import Summits.NavierStokesRegularity.NavierStokesRegularity.Theorems.EfficiencyFloorProductionEfficiencyDecayTypeIStratum
import HarnessLib

/-!
# Crux `EfficiencyFloor.ProductionEfficiencyDecay` (stmt-NavierStokesRegularity-22866): a STRATUM-FREE sufficient
# criterion — the pointwise crux holds along every blow-up whose velocity-gradient sup-norm is `o(Z²)`

Helper file (`--supports stmt-NavierStokesRegularity-22866`; line `efficiency_floor`; companion of
`…ProductionEfficiencyDecayTypeIStratum`, p829334/p829398). No registered stub and no crux is closed here.

The one-instant inequality `S = ∫⟪ω, ∇u ω⟫ ≤ ‖∇u(t)‖_∞ · Z(t)` (`TypeIStratum.stretching_le_of_norm_fderiv_le`) turns the
registered crux-proper stub S2 (`Ż = 2S − 2ν·Pal ≤ ε Z³` eventually, every `ε`) into a comparison of TWO blow-up
quantities of the same solution, with no Type-I hypothesis:

* `depletion_of_fderiv_small` (ONE solution, registered-stub currency): if for every `δ > 0`, eventually as `t ↑ T`,
  `‖∇u(t,x)‖ ≤ δ · Z(t)²` for all `x` (`Z(t) = (∫⁻‖curl u(t)‖ₑ²).toReal`, the intrinsic enstrophy) — i.e.
  `‖∇u(t)‖_∞ = o(Z(t)²)` — then for every budget triple and every `ε > 0`, eventually `0 < Z ∧ 2S − 2ν·Pal ≤ ε Z³`
  (positivity from the landed divergence of the enstrophy, stmt-22867);
* `efficiencyDecayLaw_of_fderiv_small` (ONE solution, crux currency): the same hypothesis gives the crux's ε-law
  (`0 < Z < ⊤` on a late window and `Z(s)⁻² − Z(t)⁻² ≤ ε(t−s)`);
* BY NAME: `stub_depletionGivenBudget_of_fderiv_small` (the registered stub S2, signature verbatim, from the gradient
  criterion assumed along every first blow-up) and `productionEfficiencyDecay_of_fderiv_small`;
* `fderiv_small_of_isTypeIBlowup_of_floor`: on a velocity-Type-I blow-up the super-Leray floor IMPLIES the gradient
  criterion (KNSS rate `‖∇u‖_∞ ≤ C/(T−t)` and `Z²(T−t) → ∞`), so `…TypeIStratum` §2 factors through this file.

READING. `ν³‖∇u‖_∞/Z²` is invariant under the Navier–Stokes scaling; for a single-scale profile of speed `U` and
length `L` one has `‖∇u‖_∞ ∼ U/L`, `Z ∼ U²L`, so the criterion `‖∇u‖_∞ ≪ Z²` reads `(UL)³ ≫ 1` — divergence of the
local Reynolds number `UL/ν` of the collapsing structure (heuristic only; borderline exactly on self-similar = Type-I
profiles, where `…TypeIStratum` shows the criterion is then equivalent to the floor). The a-priori bound
`sup_t ‖curl u(t)‖_{L¹} < ∞` (Constantin 1990) gives `Z ≤ ‖curl u‖_∞ ‖curl u‖₁ ≲ ‖∇u‖_∞`, so the criterion is
compatible with, and not implied by, anything landed. HONEST FRAMING: a sufficient condition for an OPEN statement about
HYPOTHETICAL blow-ups; the gradient criterion itself is not claimed for any blow-up; stmt-22866 and Navier–Stokes
regularity are NOT proved; no registered stub or crux is closed; no summit statement is proved. [folklore]
-/

-- the problem directory repeats the summit name (`NavierStokesRegularity/NavierStokesRegularity`)
set_option linter.dupNamespace false

noncomputable section

open Set Filter MeasureTheory Topology Function
open scoped InnerProductSpace ENNReal NNReal ContDiff
open Literature.Analysis.FluidPDE

namespace Summit.NavierStokesRegularity.NavierStokesRegularity.Theorems

namespace ProductionEfficiencyDecay

namespace GradientCriterion

/-! ### §1 One solution, registered-stub currency -/

/-- **`‖∇u‖_∞ = o(Z²)` ⟹ pointwise efficiency decay (ONE solution).** Along a maximal smooth Leray–Hopf
rapidly-decaying-datum solution on `[0,T)`: if for every `δ > 0`, eventually as `t ↑ T`, `‖∇u(t,x)‖ ≤ δ·Z(t)²` for all
`x` (intrinsic enstrophy `Z(t) = (∫⁻‖curl u(t)‖ₑ²).toReal`), then every budget triple `(Z, Pal, S)` (clauses of
stmt-22995 verbatim) satisfies, for every `ε > 0`, eventually `0 < Z ∧ 2S − 2ν·Pal ≤ ε Z³` — the conclusion of the
registered crux-proper stub `stub_depletionGivenBudget` for this solution. (`2S ≤ 2‖∇u‖_∞ Z ≤ 2δ Z³` with `δ = ε/2`;
`Z ≥ 1` late by stmt-22867.) [folklore] -/
theorem depletion_of_fderiv_small {c ν T : ℝ} (hν : 0 < ν) (hT : 0 < T)
    {u : ℝ → EuclideanSpace ℝ (Fin 3) → EuclideanSpace ℝ (Fin 3)} {p : ℝ → EuclideanSpace ℝ (Fin 3) → ℝ}
    (hmax : IsMaximalSmoothSolution ν 0 u p T) (hLH : IsLerayHopfOn T ν 0 (u 0) u)
    (hdec : HasRapidSpatialDecay (u 0))
    (hsmall : ∀ δ : ℝ, 0 < δ → ∀ᶠ t in 𝓝[<] T, ∀ x,
      ‖fderiv ℝ (u t) x‖ ≤ δ * ((∫⁻ y, ‖curl (u t) y‖ₑ ^ 2).toReal) ^ 2)
    {Zr Pr Sr : ℝ → ℝ}
    (hZ : ∀ t ∈ Set.Ioo 0 T, ∫⁻ x, ‖curl (u t) x‖ₑ ^ 2 = ENNReal.ofReal (Zr t) ∧ 0 ≤ Zr t ∧ 0 ≤ Pr t ∧
      Pr t = ∫ x, frobeniusNormSq (fderiv ℝ (curl (u t)) x) ∧
      Sr t = ∫ x, ⟪curl (u t) x, fderiv ℝ (u t) x (curl (u t) x)⟫_ℝ ∧
      HasDerivAt Zr (2 * Sr t - 2 * ν * Pr t) t ∧ |Sr t| ≤ c * Zr t ^ (3/4 : ℝ) * Pr t ^ (3/4 : ℝ))
    {ε : ℝ} (hε : 0 < ε) :
    ∃ t₁ ∈ Set.Ioo 0 T, ∀ t ∈ Set.Ico t₁ T, 0 < Zr t ∧ 2 * Sr t - 2 * ν * Pr t ≤ ε * Zr t ^ 3 := by
  have hIoo : ∀ᶠ t in 𝓝[<] T, t ∈ Ioo 0 T := Ioo_mem_nhdsLT hT
  have hone : ∀ᶠ t in 𝓝[<] T, ENNReal.ofReal 1 ≤ ∫⁻ x, ‖curl (u t) x‖ₑ ^ 2 :=
    BlowupEnstrophyUnbounded.main hν hT hmax hLH hdec 1
  have hall := hIoo.and ((hsmall (ε / 2) (half_pos hε)).and hone)
  obtain ⟨T₁, hT₁T, hsub⟩ := mem_nhdsLT_iff_exists_Ioo_subset.1 hall
  set t₁ : ℝ := (max T₁ 0 + T) / 2 with ht₁
  have hm : max T₁ 0 < T := max_lt hT₁T hT
  have ht₁I : t₁ ∈ Ioo 0 T := ⟨by rw [ht₁]; linarith [le_max_right T₁ 0], by rw [ht₁]; linarith⟩
  refine ⟨t₁, ht₁I, fun t ht => ?_⟩
  have hT₁t : T₁ < t := by
    have : max T₁ 0 < t₁ := by rw [ht₁]; linarith
    exact (le_max_left T₁ 0).trans_lt (this.trans_le ht.1)
  obtain ⟨htI, hgrad, hge⟩ := hsub ⟨hT₁t, ht.2⟩
  obtain ⟨hZeq, hZ0, hP0, -, hSeq, -, -⟩ := hZ t htI
  obtain ⟨hsm, -, hsob, hZint⟩ := Violation.slice_data hν hT hmax hLH hdec htI hZeq hZ0
  -- `Zr t ≥ 1`
  rw [hZeq] at hge
  have hZ1 : 1 ≤ Zr t := (ENNReal.ofReal_le_ofReal_iff hZ0).1 hge
  have hZpos : 0 < Zr t := one_pos.trans_le hZ1
  -- the intrinsic enstrophy is `Zr t`
  have hintr : (∫⁻ y, ‖curl (u t) y‖ₑ ^ 2).toReal = Zr t := by rw [hZeq, ENNReal.toReal_ofReal hZ0]
  have hgrad' : ∀ x, ‖fderiv ℝ (u t) x‖ ≤ ε / 2 * Zr t ^ 2 := fun x => by
    have h := hgrad x
    rwa [hintr] at h
  have hS : Sr t ≤ ε / 2 * Zr t ^ 2 * Zr t := by
    have h := TypeIStratum.stretching_le_of_norm_fderiv_le (hsm.of_le (by norm_cast)) (hsob 1) hgrad'
    rw [← hZint] at h
    rw [hSeq]
    exact h
  have hνP : 0 ≤ 2 * ν * Pr t := by positivity
  refine ⟨hZpos, ?_⟩
  calc 2 * Sr t - 2 * ν * Pr t ≤ 2 * Sr t := by linarith
    _ ≤ 2 * (ε / 2 * Zr t ^ 2 * Zr t) := by linarith
    _ = ε * Zr t ^ 3 := by ring

/-! ### §2 One solution, crux currency -/

/-- **`‖∇u‖_∞ = o(Z²)` ⟹ the crux's ε-law (ONE solution)**: window `0 < Z < ⊤` and `Z(s)⁻² − Z(t)⁻² ≤ ε(t−s)` on a
late window, for every `ε > 0` (budget stmt-22995 + §1 + the landed integration step `stub_integrateEfficiency`).
[folklore] -/
theorem efficiencyDecayLaw_of_fderiv_small {ν T : ℝ} (hν : 0 < ν) (hT : 0 < T)
    {u : ℝ → EuclideanSpace ℝ (Fin 3) → EuclideanSpace ℝ (Fin 3)} {p : ℝ → EuclideanSpace ℝ (Fin 3) → ℝ}
    (hmax : IsMaximalSmoothSolution ν 0 u p T) (hLH : IsLerayHopfOn T ν 0 (u 0) u)
    (hdec : HasRapidSpatialDecay (u 0))
    (hsmall : ∀ δ : ℝ, 0 < δ → ∀ᶠ t in 𝓝[<] T, ∀ x,
      ‖fderiv ℝ (u t) x‖ ≤ δ * ((∫⁻ y, ‖curl (u t) y‖ₑ ^ 2).toReal) ^ 2) :
    ∀ ε : ℝ, 0 < ε → ∃ t₁ ∈ Set.Ico 0 T, (∀ t ∈ Set.Ico t₁ T,
        0 < ∫⁻ x, ‖curl (u t) x‖ₑ ^ 2 ∧ ∫⁻ x, ‖curl (u t) x‖ₑ ^ 2 < ⊤) ∧
        ∀ s t : ℝ, t₁ ≤ s → s ≤ t → t < T →
          ((∫⁻ x, ‖curl (u s) x‖ₑ ^ 2).toReal)⁻¹ ^ 2 - ((∫⁻ x, ‖curl (u t) x‖ₑ ^ 2).toReal)⁻¹ ^ 2 ≤
            ε * (t - s) := by
  intro ε hε
  obtain ⟨c, _, hB⟩ := EnstrophyBudget.main
  obtain ⟨Zr, Pr, Sr, hZ⟩ := hB ν T hν hT u p hmax hLH hdec
  obtain ⟨t₁, ht₁, hdep⟩ := depletion_of_fderiv_small hν hT hmax hLH hdec hsmall hZ (half_pos hε)
  have hIoo : ∀ t ∈ Ico t₁ T, t ∈ Ioo 0 T := fun t ht => ⟨ht₁.1.trans_le ht.1, ht.2⟩
  have hpos : ∀ t ∈ Ico t₁ T, 0 < Zr t := fun t ht => (hdep t ht).1
  have hder : ∀ t ∈ Ico t₁ T, ∃ D : ℝ, HasDerivAt Zr D t ∧ D ≤ ε / 2 * Zr t ^ 3 := fun t ht =>
    ⟨2 * Sr t - 2 * ν * Pr t, (hZ t (hIoo t ht)).2.2.2.2.2.1, (hdep t ht).2⟩
  refine ⟨t₁, ⟨ht₁.1.le, ht₁.2⟩, fun t ht => ?_, fun s t hs hst htT => ?_⟩
  · rw [(hZ t (hIoo t ht)).1]
    exact ⟨ENNReal.ofReal_pos.2 (hpos t ht), ENNReal.ofReal_lt_top⟩
  · have hsI : s ∈ Ico t₁ T := ⟨hs, hst.trans_lt htT⟩
    have htI : t ∈ Ico t₁ T := ⟨hs.trans hst, htT⟩
    rw [(hZ s (hIoo s hsI)).1, (hZ t (hIoo t htI)).1, ENNReal.toReal_ofReal (hpos s hsI).le,
      ENNReal.toReal_ofReal (hpos t htI).le]
    have h := ProductionEfficiencyDecay.stub_integrateEfficiency Zr t₁ T (ε / 2) hpos hder s t hs hst htT
    linarith

/-! ### §3 By name -/

/-- **The gradient criterion along every first blow-up ⟹ the registered crux-proper stub S2** (signature of
`stub_depletionGivenBudget` VERBATIM as the conclusion). Implication between statements about hypothetical blow-ups; the
stub is NOT closed. [folklore] -/
theorem stub_depletionGivenBudget_of_fderiv_small
    (hG : ∀ (ν T : ℝ), 0 < ν → 0 < T → ∀ (u : ℝ → EuclideanSpace ℝ (Fin 3) → EuclideanSpace ℝ (Fin 3)) (p : ℝ →
      EuclideanSpace ℝ (Fin 3) → ℝ), Literature.Analysis.FluidPDE.IsMaximalSmoothSolution ν 0 u p T →
      Literature.Analysis.FluidPDE.IsLerayHopfOn T ν 0 (u 0) u → Literature.Analysis.FluidPDE.HasRapidSpatialDecay
      (u 0) → ∀ δ : ℝ, 0 < δ → ∀ᶠ t in nhdsWithin T (Set.Iio T), ∀ x,
      ‖fderiv ℝ (u t) x‖ ≤ δ * ((∫⁻ y, ‖Literature.Analysis.FluidPDE.curl (u t) y‖ₑ ^ 2).toReal) ^ 2) :
    ∀ (c ν T : ℝ), 0 < c → 0 < ν → 0 < T → ∀ (u : ℝ → EuclideanSpace ℝ (Fin 3) → EuclideanSpace ℝ (Fin 3)) (p : ℝ → EuclideanSpace ℝ (Fin 3) → ℝ), Literature.Analysis.FluidPDE.IsMaximalSmoothSolution ν 0 u p T → Literature.Analysis.FluidPDE.IsLerayHopfOn T ν 0 (u 0) u → Literature.Analysis.FluidPDE.HasRapidSpatialDecay (u 0) → ∀ (Zr Pr Sr : ℝ → ℝ), (∀ t ∈ Set.Ioo 0 T, ∫⁻ x, ‖Literature.Analysis.FluidPDE.curl (u t) x‖ₑ ^ 2 = ENNReal.ofReal (Zr t) ∧ 0 ≤ Zr t ∧ 0 ≤ Pr t ∧ Pr t = ∫ x, Literature.Analysis.FluidPDE.frobeniusNormSq (fderiv ℝ (Literature.Analysis.FluidPDE.curl (u t)) x) ∧ Sr t = ∫ x, ⟪Literature.Analysis.FluidPDE.curl (u t) x, fderiv ℝ (u t) x (Literature.Analysis.FluidPDE.curl (u t) x)⟫_ℝ ∧ HasDerivAt Zr (2 * Sr t - 2 * ν * Pr t) t ∧ |Sr t| ≤ c * Zr t ^ (3/4 : ℝ) * Pr t ^ (3/4 : ℝ)) → ∀ ε : ℝ, 0 < ε → ∃ t₁ ∈ Set.Ioo 0 T, ∀ t ∈ Set.Ico t₁ T, 0 < Zr t ∧ 2 * Sr t - 2 * ν * Pr t ≤ ε * Zr t ^ 3 :=
  fun _c ν T _hc hν hT u p hmax hLH hdec _Zr _Pr _Sr hZ _ε hε =>
    depletion_of_fderiv_small hν hT hmax hLH hdec (hG ν T hν hT u p hmax hLH hdec) hZ hε

/-- **The gradient criterion along every first blow-up ⟹ the crux `ProductionEfficiencyDecay`, BY NAME.** Implication
between statements about hypothetical blow-ups; the crux is NOT proved. [folklore] -/
theorem productionEfficiencyDecay_of_fderiv_small
    (hG : ∀ (ν T : ℝ), 0 < ν → 0 < T → ∀ (u : ℝ → EuclideanSpace ℝ (Fin 3) → EuclideanSpace ℝ (Fin 3)) (p : ℝ →
      EuclideanSpace ℝ (Fin 3) → ℝ), Literature.Analysis.FluidPDE.IsMaximalSmoothSolution ν 0 u p T →
      Literature.Analysis.FluidPDE.IsLerayHopfOn T ν 0 (u 0) u → Literature.Analysis.FluidPDE.HasRapidSpatialDecay
      (u 0) → ∀ δ : ℝ, 0 < δ → ∀ᶠ t in nhdsWithin T (Set.Iio T), ∀ x,
      ‖fderiv ℝ (u t) x‖ ≤ δ * ((∫⁻ y, ‖Literature.Analysis.FluidPDE.curl (u t) y‖ₑ ^ 2).toReal) ^ 2) :
    Summit.NavierStokesRegularity.NavierStokesRegularity.Theses.EfficiencyFloor.ProductionEfficiencyDecay := by
  intro ν T hν hT u p hmax hLH hdec ε hε
  exact efficiencyDecayLaw_of_fderiv_small hν hT hmax hLH hdec (hG ν T hν hT u p hmax hLH hdec) ε hε

/-! ### §4 The Type-I stratum factors through the criterion -/

/-- **Velocity Type I + super-Leray floor ⟹ the gradient criterion.** On a velocity-Type-I blow-up
(`‖∇u(t)‖_∞ ≤ C/(T−t)` near `T` by the landed KNSS rate `LambBudget.gradientTypeIOfTypeI`) the super-Leray floor
(`∀ K`, eventually `K/√(T−t) < Z(t)`) gives, for every `δ > 0`, eventually `‖∇u(t,x)‖ ≤ δ Z(t)²` (floor with
`K = √(C⁺/δ)`). So `…TypeIStratum.depletion_of_isTypeIBlowup_of_floor` is §1 restricted to the Type-I stratum.
[cite: KochNadirashviliSereginSverak2009, §4 (4.10)] -/
theorem fderiv_small_of_isTypeIBlowup_of_floor {ν T : ℝ} (hν : 0 < ν) (hT : 0 < T)
    {u : ℝ → EuclideanSpace ℝ (Fin 3) → EuclideanSpace ℝ (Fin 3)} {p : ℝ → EuclideanSpace ℝ (Fin 3) → ℝ}
    (hmax : IsMaximalSmoothSolution ν 0 u p T) (hLH : IsLerayHopfOn T ν 0 (u 0) u)
    (hdec : HasRapidSpatialDecay (u 0)) (hI : IsTypeIBlowup u T)
    (hfloor : ∀ K : ℝ, ∀ᶠ t in 𝓝[<] T, ENNReal.ofReal (K / Real.sqrt (T - t)) < ∫⁻ x, ‖curl (u t) x‖ₑ ^ 2) :
    ∀ δ : ℝ, 0 < δ → ∀ᶠ t in 𝓝[<] T, ∀ x,
      ‖fderiv ℝ (u t) x‖ ≤ δ * ((∫⁻ y, ‖curl (u t) y‖ₑ ^ 2).toReal) ^ 2 := by
  intro δ hδ
  obtain ⟨C, hC⟩ :=
    EnstrophyQuarterLaw.LambBudget.gradientTypeIOfTypeI ν T hν hT u p hmax hLH hdec hI
  set Cp : ℝ := max C 0 with hCp
  have hCp0 : 0 ≤ Cp := le_max_right _ _
  have hCCp : C ≤ Cp := le_max_left _ _
  set K : ℝ := Real.sqrt (Cp / δ) with hK
  have hK0 : 0 ≤ K := Real.sqrt_nonneg _
  have hK2 : K ^ 2 = Cp / δ := by rw [hK, Real.sq_sqrt (by positivity)]
  -- finiteness of the enstrophy on `(0,T)` from the landed budget
  obtain ⟨c, _, hB⟩ := EnstrophyBudget.main
  obtain ⟨Zr, Pr, Sr, hZ⟩ := hB ν T hν hT u p hmax hLH hdec
  have hIoo : ∀ᶠ t in 𝓝[<] T, t ∈ Ioo 0 T := Ioo_mem_nhdsLT hT
  filter_upwards [hIoo, hC, hfloor K] with t htI hgrad hfl x
  have hTt : 0 < T - t := sub_pos.2 htI.2
  obtain ⟨hZeq, hZ0, -⟩ := hZ t htI
  rw [hZeq, ENNReal.ofReal_lt_ofReal_iff'] at hfl
  rw [hZeq, ENNReal.toReal_ofReal hZ0]
  have hKZ : K / Real.sqrt (T - t) < Zr t := hfl.1
  -- `Cp/(T−t) ≤ δ Zr²`
  have hsq : Cp / (T - t) < δ * Zr t ^ 2 := by
    have h1 : (K / Real.sqrt (T - t)) ^ 2 < Zr t ^ 2 :=
      pow_lt_pow_left₀ hKZ (div_nonneg hK0 (Real.sqrt_nonneg _)) two_ne_zero
    have h2 : (K / Real.sqrt (T - t)) ^ 2 = Cp / δ / (T - t) := by
      rw [div_pow, Real.sq_sqrt hTt.le, hK2]
    rw [h2] at h1
    have h3 : Cp / δ / (T - t) = (Cp / (T - t)) / δ := by ring
    rw [h3, div_lt_iff₀ hδ] at h1
    linarith
  calc ‖fderiv ℝ (u t) x‖ ≤ C / (T - t) := hgrad x
    _ ≤ Cp / (T - t) := div_le_div_of_nonneg_right hCCp hTt.le
    _ ≤ δ * Zr t ^ 2 := hsq.le

end GradientCriterion

end ProductionEfficiencyDecay

end Summit.NavierStokesRegularity.NavierStokesRegularity.Theorems

end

----

#### [Exercise instructions]
Look through the entries above, find each line containing "late", and copy it.

#### [Response to the exercise]
  (`0 < Z < ⊤` on a late window and `Z(s)⁻² − Z(t)⁻² ≤ ε(t−s)`);
`Z ≥ 1` late by stmt-22867.) [folklore] -/
late window, for every `ε > 0` (budget stmt-22995 + §1 + the landed integration step `stub_integrateEfficiency`).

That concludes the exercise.